After nearly three years of political stability, Italian politicians seem to have decided once again to let Italy be Italy.
For behind Prime Minister Bettino Craxi's decision to submit his resignation yesterday after a postwar record of 1,060 days in power lies a revival of the traditional rivalries of personal power that brought Italy revolving-door governments since World War II -- a total of 43 before Craxi.
"This isn't a government crisis over any differences of policy or issues," said one European diplomat here who asked that his name not be used. "What we are witnessing is a pure-and-simple battle for power between two men, two parties."
Ostensibly Craxi, a Socialist who had been in office since Aug. 4, 1983, decided to resign after his five-party coalition was defeated in a secret parliamentary vote on a relatively minor local finance bill.
The defeat, by a vote of 293 to 266, represented the rebellion of about 70 coalition party deputies who, in the lexicon of Italian politics, are called "snipers" because of their attacks in secret ballots. Craxi decided the vote this time could not be ignored even though he has overlooked dozens of similar votes in the Chamber of Deputies this spring.
But the real issue, Italian political commentators seemed to agree today, was not the embarrassing parliamentary vote, but the increasingly bitter rivalry between Craxi, the Socialist, and Ciriaco de Mita, the leader of the Christian Democratic Party which, from World War II until 1981 produced virtually every prime minister.
De Mita appears determined to end the Socialists' hold on the premiership in favor of a Christian Democrat, the coalition's largest constituent party.
Craxi and de Mita, partners in the ruling five-party coalition that also includes the tiny Republican, Social Democratic and Liberal parties, have been arguing for more than a month about who should preside over the government in the last two years of the current parliament's five-year mandate.
The Christian Democrats have made it clear that they consider it time for one of their leaders to get a crack at the job. What they want is a rotation of power at the head of the coalition, which Craxi has consistently rejected.

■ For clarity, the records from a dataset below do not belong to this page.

import Summits.QuantumFields.BalabanUV.Beta.EriceRemainderEnclosureHistoryRenewalRate
import Literature.MathematicalPhysics.QuantumFieldTheory.Balaban1983to89.T4ContinuumCoupling

/-!
# EriceRemainderEnclosureHistoryRenewalContinuum — (E33d) THE CONTINUUM RECURSION VARIABLE AND NODE U6'S CAUCHY SUM WITHOUT
# `FadingMemory`: the stretched-exponential matching rate of (E33c) is SUMMABLE over the cutoff at every fixed infrared distance

Cell `pub-balaban`, β-function sub-cell, BINDER row D4 «RemainderConst leaves for Bałaban's split» (`HOME/BINDER-OWNERS.md`; owner
lineage `b2b-balaban-beta-an4`; this file by co-owner #2 lineage `b2b-balaban-beta-d4-p2`, generation 35), β-FLOW TEAM duty (1),
FREEZE (0) honoured (def-free; no new leaf, no new hypothesis shape).  The consequences of station (E33) at a fixed infrared distance,
in the vocabulary of node U2's `T4ContinuumCoupling` (lineage `t4-ne4-p2`; `invSq`, `astar`, `abs_invSq_succ_sub`, `invSq_flow` BY NAME)
and node U6's `T4CauchySum` (`delta`, `summable_succ_pow_mul_geometric` BY NAME); run-level input (E33c)
`EriceRemainderEnclosureHistoryRenewalRate.disc_le_stretched_sign` ∕ `disc_le_stretched_eventual`.

HONEST FRAMING (page 1, verbatim and binding).  *"Discharging BetaPertH makes Bałaban's UV stability UNCONDITIONAL — a real
constructive-QFT result; it is NOT the continuum limit and NOT the Clay problem."*  THIS FILE DISCHARGES NOTHING OF THE KIND.
«CONTINUUM» here = the limit, as the cutoff index `K → ∞` at a fixed number `m` of scales above the infrared end, of the recursion
variable `1∕g²` of the SCALAR recursion (0.20) for an ABSTRACT family `β : FlowStep.HBeta` under NAMED BINDERS (node U2's
`ScaleShiftRate`, `HistLipschitz` with a row total weight, `EventualLowerH`, the sign or the two-sided bound — NOT PRINTED, GAPS
G-t4-U2-1∕-2, NOT asserted for [I] (1.22)); NOT a continuum limit of any expectation of Bałaban's model.  Nothing of [I] is quoted newly.
Row D4 class UNCHANGED (critical-path width 0; instance 0∕1; D4 DISCHARGE NO DATE).  HONEST DEPENDENCY: continuum YM on T⁴ ⇐ BetaPertH ∧
nine spine estimates (0/9 proved); BetaPertH ⇐ (D1) ∧ (D4) ∧ CAP+tail; G-an2-4 gates asym, D1 and NE2/3/4.

THE POINT (census sense (α)).  `T4ContinuumCoupling` derives the existence of `astar g m = lim_n 1∕(g (n+m) n)²` (and everything after
it) from node U2's output SHAPE `InjectedRate C 0 θ (fun K j ↦ disc (g K) (g (K+1)) j)`, i.e. from `FadingMemory` through
`disc_le_of_fadingMemory`; `T4CauchySum.summable_delta` likewise.  Under (E33c)'s stretched shape
`disc (g K) (g (K+1)) j ≤ D·(2K+2)·r^(Nat.sqrt j)` (`r = max(θ, q) < 1`) — obtained WITHOUT `FadingMemory` — the consecutive-cutoff
differences at infrared distance `m` are `≤ 2D(m+1)·(n+1)·r^(Nat.sqrt n)`, a summable sequence (§1: `(n+1)³·r^(Nat.sqrt n)` is bounded by
the geometric-polynomial sum `Σ_s (s+1)⁶ r^s` since `n + 1 ≤ (⌊√n⌋+1)²`), so the recursion variables converge scale by scale (§2), the
limit flow holds (§2), and node U6's transported total `delta E ρ` is summable over the cutoff (§3: a Cauchy product of two summable
sequences).  So, along the history channel: EXISTENCE of the continuum recursion variable costs the ROW total weight + the floor + NE4
as typed; the decay of the memory buys the geometric TAIL `Cθ^n∕(1−θ)` of `T4ContinuumCoupling.abs_invSq_sub_astar_le` and the K-uniform
constant — rates, not existence.

WHAT IS PROVED ([folklore] real analysis + by-name composition; 0 `def`, 0 sorry; nothing of [I] asserted).
 §1 `exists_bound_pow_three_mul_pow_sqrt`, `summable_succ_mul_pow_sqrt` — `Σ_n (n+1)·r^(Nat.sqrt n) < ∞` for `0 ≤ r < 1`.
 §2 From the stretched SHAPE (hypothesis `hstr`): `summable_disc_of_stretched` (fixed infrared distance), `tendsto_invSq_of_stretched`
    (`invSq g m n → astar g m`), `tendsto_beta_diag_of_stretched` (limit flow: the diagonal β-values converge to `astar g (m+1) − astar g m`).
 §3 `summable_delta_of_stretched` — node U6's `T4CauchySum.delta E ρ (fun K j ↦ disc (g K) (g (K+1)) j)` is summable over `K`;
    `cauchySum_of_stretched` — node U6's assembled `cauchySum` conclusions (Cauchy ∕ uniform convergence of the generating functions) from
    the stretched shape + node U5's `MatchingModConstants`, BY NAME.
 §4 ENDS from the binders, NO `FadingMemory`: **`continuum_of_sign`** ∕ `summable_delta_of_sign` (sign + eventual floor, `M·U < 1`),
    **`continuum_of_eventual`** (eventual floor + two-sided bound + `k₀β′γ² ≤ 1∕2`, `2√2·M·U < 1`), `U = (k₀+1)γ³ + 2γ∕b`.
-/

noncomputable section
open Finset Filter Topology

The loss of the premiership in 1981 for the first time since the war -- to current Defense Minister Giovanni Spadolini, head of the tiny Republican Party -- was a shock to the Christian Democrats that led to the rise of de Mita as party leader -- a man who has sought to transform the image, and personnel, of the Roman Catholic-oriented conservative party under the banner of renewal.
De Mita's outright control of the party was finally confirmed last month when at its congress he was supported by 75 percent of the delegates, a previously unheard-of majority for a Christian Democratic leader.

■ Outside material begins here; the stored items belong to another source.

/-- **Soundness of a valuation-parity row on Selmer classes** (the true Selmer condition at a prime
`v ∌ F′(θ)`): if `a · ∏_T Wu · ∏_U W ∈ K²` for the Cassels class `[a]` of a `2`-Selmer class, then the number of
`j ∈ U` with `ord_v(W j)` odd (the certified bit-vector `r`) is even — `ord_v(a)` is even
(`two_dvd_log_valuation_of_mem_selmerGroup`) and units have valuation `0`. The Selmer-class form of
`valRow_sound`. [cite: Cassels1991LecturesEllipticCurves, §15] [cite: SilvermanAEC2009, Cor. X.4.4] -/
theorem valRow_sound_sel (E : WeierstrassCurve ℚ) [E.IsElliptic]
    (ha₁ : E.a₁ = 0) (ha₂ : E.a₂ = A) (ha₃ : E.a₃ = 0) (ha₄ : E.a₄ = B) (ha₆ : E.a₆ = C)
    (hθ : aeval (algebraMap (𝓞 K) K θ) (MonicCubic.poly A B C) = 0) [(E.baseChange K).IsElliptic]
    (v : HeightOneSpectrum (𝓞 K))
    (hderiv : (3 : 𝓞 K) * θ ^ 2 + 2 * (A : 𝓞 K) * θ + (B : 𝓞 K) ∉ v.asIdeal)
    {n : ℕ} {W : Fin n → 𝓞 K} (hW0 : ∀ j, W j ≠ 0) {r : Fin n → Bool}
    (hr : ∀ j, r j = true ↔ ¬ (2 : ℤ) ∣ WithZero.log (v.valuation K (algebraMap (𝓞 K) K (W j))))
    {m : ℕ} {Wu : Fin m → (𝓞 K)ˣ}
    {c : galH1Torsion E 2} (hc : c ∈ selmerGroup E 2) (a : Kˣ)
    (ha : kummerEquiv K 2 (E.oneRootDescentH1 K (isTwoTorsionX_of_aeval E ha₁ ha₂ ha₃ ha₄ ha₆ hθ) c) =
      Additive.ofMul (QuotientGroup.mk a))
    (T : Finset (Fin m)) (U : Finset (Fin n))
    (hsq : IsSquare ((a : K) * (∏ i ∈ T, algebraMap (𝓞 K) K (Wu i)) * ∏ j ∈ U, algebraMap (𝓞 K) K (W j))) :
    decide (Even (U.filter fun j => r j = true).card) = true := by
  rw [decide_eq_true_eq]
  have hξ : (a : K) ≠ 0 := a.ne_zero
  have hpar : (2 : ℤ) ∣ WithZero.log (v.valuation K (a : K)) :=
    two_dvd_log_valuation_of_mem_selmerGroup E ha₁ ha₂ ha₃ ha₄ ha₆ hθ hc a ha v hderiv
  -- valuations of the factors
  have hWu : ∀ i, WithZero.log (v.valuation K (algebraMap (𝓞 K) K (Wu i : 𝓞 K))) = 0 := by
    intro i
    have h1 : v.valuation K (algebraMap (𝓞 K) K (Wu i : 𝓞 K)) = 1 :=
      (HeightOneSpectrum.valuation_eq_one_iff_notMem (v := v) (K := K)).mpr
        (fun h => v.isPrime.ne_top (Ideal.eq_top_of_isUnit_mem _ h (Wu i).isUnit))
    rw [h1, WithZero.log_one]
  have hne : ∀ w : K, w ≠ 0 → v.valuation K w ≠ 0 := fun w hw => (Valuation.ne_zero_iff _).mpr hw
  obtain ⟨q, hq⟩ := hsq
  have hT0 : (∏ i ∈ T, algebraMap (𝓞 K) K (Wu i : 𝓞 K)) ≠ 0 :=
    Finset.prod_ne_zero_iff.mpr fun i _ => RingOfIntegers.coe_ne_zero_iff.mpr (Units.ne_zero (Wu i))
  have hU0 : (∏ j ∈ U, algebraMap (𝓞 K) K (W j)) ≠ 0 :=
    Finset.prod_ne_zero_iff.mpr fun j _ => RingOfIntegers.coe_ne_zero_iff.mpr (hW0 j)
  have hq0 : q ≠ 0 := by
    rintro rfl
    rw [mul_zero] at hq
    exact mul_ne_zero (mul_ne_zero hξ hT0) hU0 hq
  have key := congrArg (fun w => WithZero.log (v.valuation K w)) hq
  rw [map_mul, map_mul, WithZero.log_mul (mul_ne_zero (hne _ hξ) (hne _ hT0)) (hne _ hU0),
    WithZero.log_mul (hne _ hξ) (hne _ hT0), map_mul, WithZero.log_mul (hne _ hq0) (hne _ hq0),
    log_valuation_prod v T _ (fun i _ => RingOfIntegers.coe_ne_zero_iff.mpr (Units.ne_zero (Wu i))),
    log_valuation_prod v U _ (fun j _ => RingOfIntegers.coe_ne_zero_iff.mpr (hW0 j))] at key
  simp only [hWu, Finset.sum_const_zero, add_zero] at key
  have heven : Even (∑ j ∈ U, WithZero.log (v.valuation K (algebraMap (𝓞 K) K (W j)))) := by
    obtain ⟨d, hd⟩ := hpar
    refine ⟨WithZero.log (v.valuation K q) - d, ?_⟩
    linarith
  rw [even_sum_iff_even_card_filter_odd] at heven
  convert heven using 2
  refine Finset.filter_congr fun j _ => ?_
  rw [hr j, ← even_iff_two_dvd, Int.not_even_iff_odd]

/-- `Δ(0, A, 0, B, C) = 16 · disc(X³ + AX² + BX + C)`. [folklore] -/
theorem Δ_shortModel_eq_sixteen_mul_disc (A B C : ℤ) :
    ((⟨0, A, 0, B, C⟩ : WeierstrassCurve ℚ)).Δ = ((16 * MonicCubic.disc A B C : ℤ) : ℚ) := by
  rw [Δ_shortModel]
  have h : deltaShort A B C = 16 * MonicCubic.disc A B C := by
    simp only [deltaShort, MonicCubic.disc]; ring
  rw [h]

end Generic

end Summit.BirchSwinnertonDyer.BirchSwinnertonDyer.Theorems.ShaPrimaryTransferSelmerCubicCover

end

De Mita's domination of his party set the stage for a major clash with Craxi, which erupted publicly earlier this month during the Sicilian regional elections. The two leaders sought to turn those elections into a national test of popularity and wills. The issue of party rotation was openly debated in a campaign whose bitterness far exceeded the regional issues at stake.
The Sicilian vote June 22, however, resulted in little change from one five years earlier: neither the Christian Democrats nor the Socialists made significant gains; indeed both lost votes. At the time, the Sicilian results were viewed as a vote for continuation of the coalition, not for change.
That interpretation, however, does not seem to have been accepted by the parties. The results did show some stability of voter choices, but the Christian Democrats took them as an indication that the Socialists had not gained any great popularity during their three years at the prime minister's Palazzo Chigi.
Had his Socialists posted any significant electoral gains, it is generally accepted, Craxi would have been in a position to threaten the Christian Democrats with snap national elections that might have increased his power in the coalition. Because he gained nothing, actually losing slightly from the Socialist vote in 1981, the Christian Democrats were emboldened by the realization that they had little to lose if Craxi did call for national elections before the parliament's term runs out in 1988.
"What occurred in the parliament is the logical result of Sicily's elections," Eugenio Scalfari, influential editor of Rome's daily La Repubblica, wrote in an editorial.
How President Francesco Cossiga reacts to the current crisis will not be known before early next week, when he begins consultations with political barons and party leaders.
As he did last October when Craxi offered his resignation over the controversy that followed the hijacking of the cruise liner Achille Lauro, Cossiga has asked Craxi to remain in a caretaker status until a decision on Italy's immediate political future is made.
Because the Sicilian vote indicates new elections would hardly change the balance of power, the belief is that all parties will try to avoid going to general elections now and that efforts will be made to preserve the five-party coalition that has ruled since August 1983.
That would give the president the option of asking Craxi to stay on or of seeking some sort of interim government under a Christian Democratic prime minister who would rule through the summer holidays, leaving the real issue to be decided in the fall.
The Christian Democrats have given every indication that they would agree to Craxi's staying on as prime minister if he would agree to rotating power. Craxi, however, may still not agree to giving the Christian Democrats the premiership, thus throwing the whole political equation into a disarray that only new elections could resolve.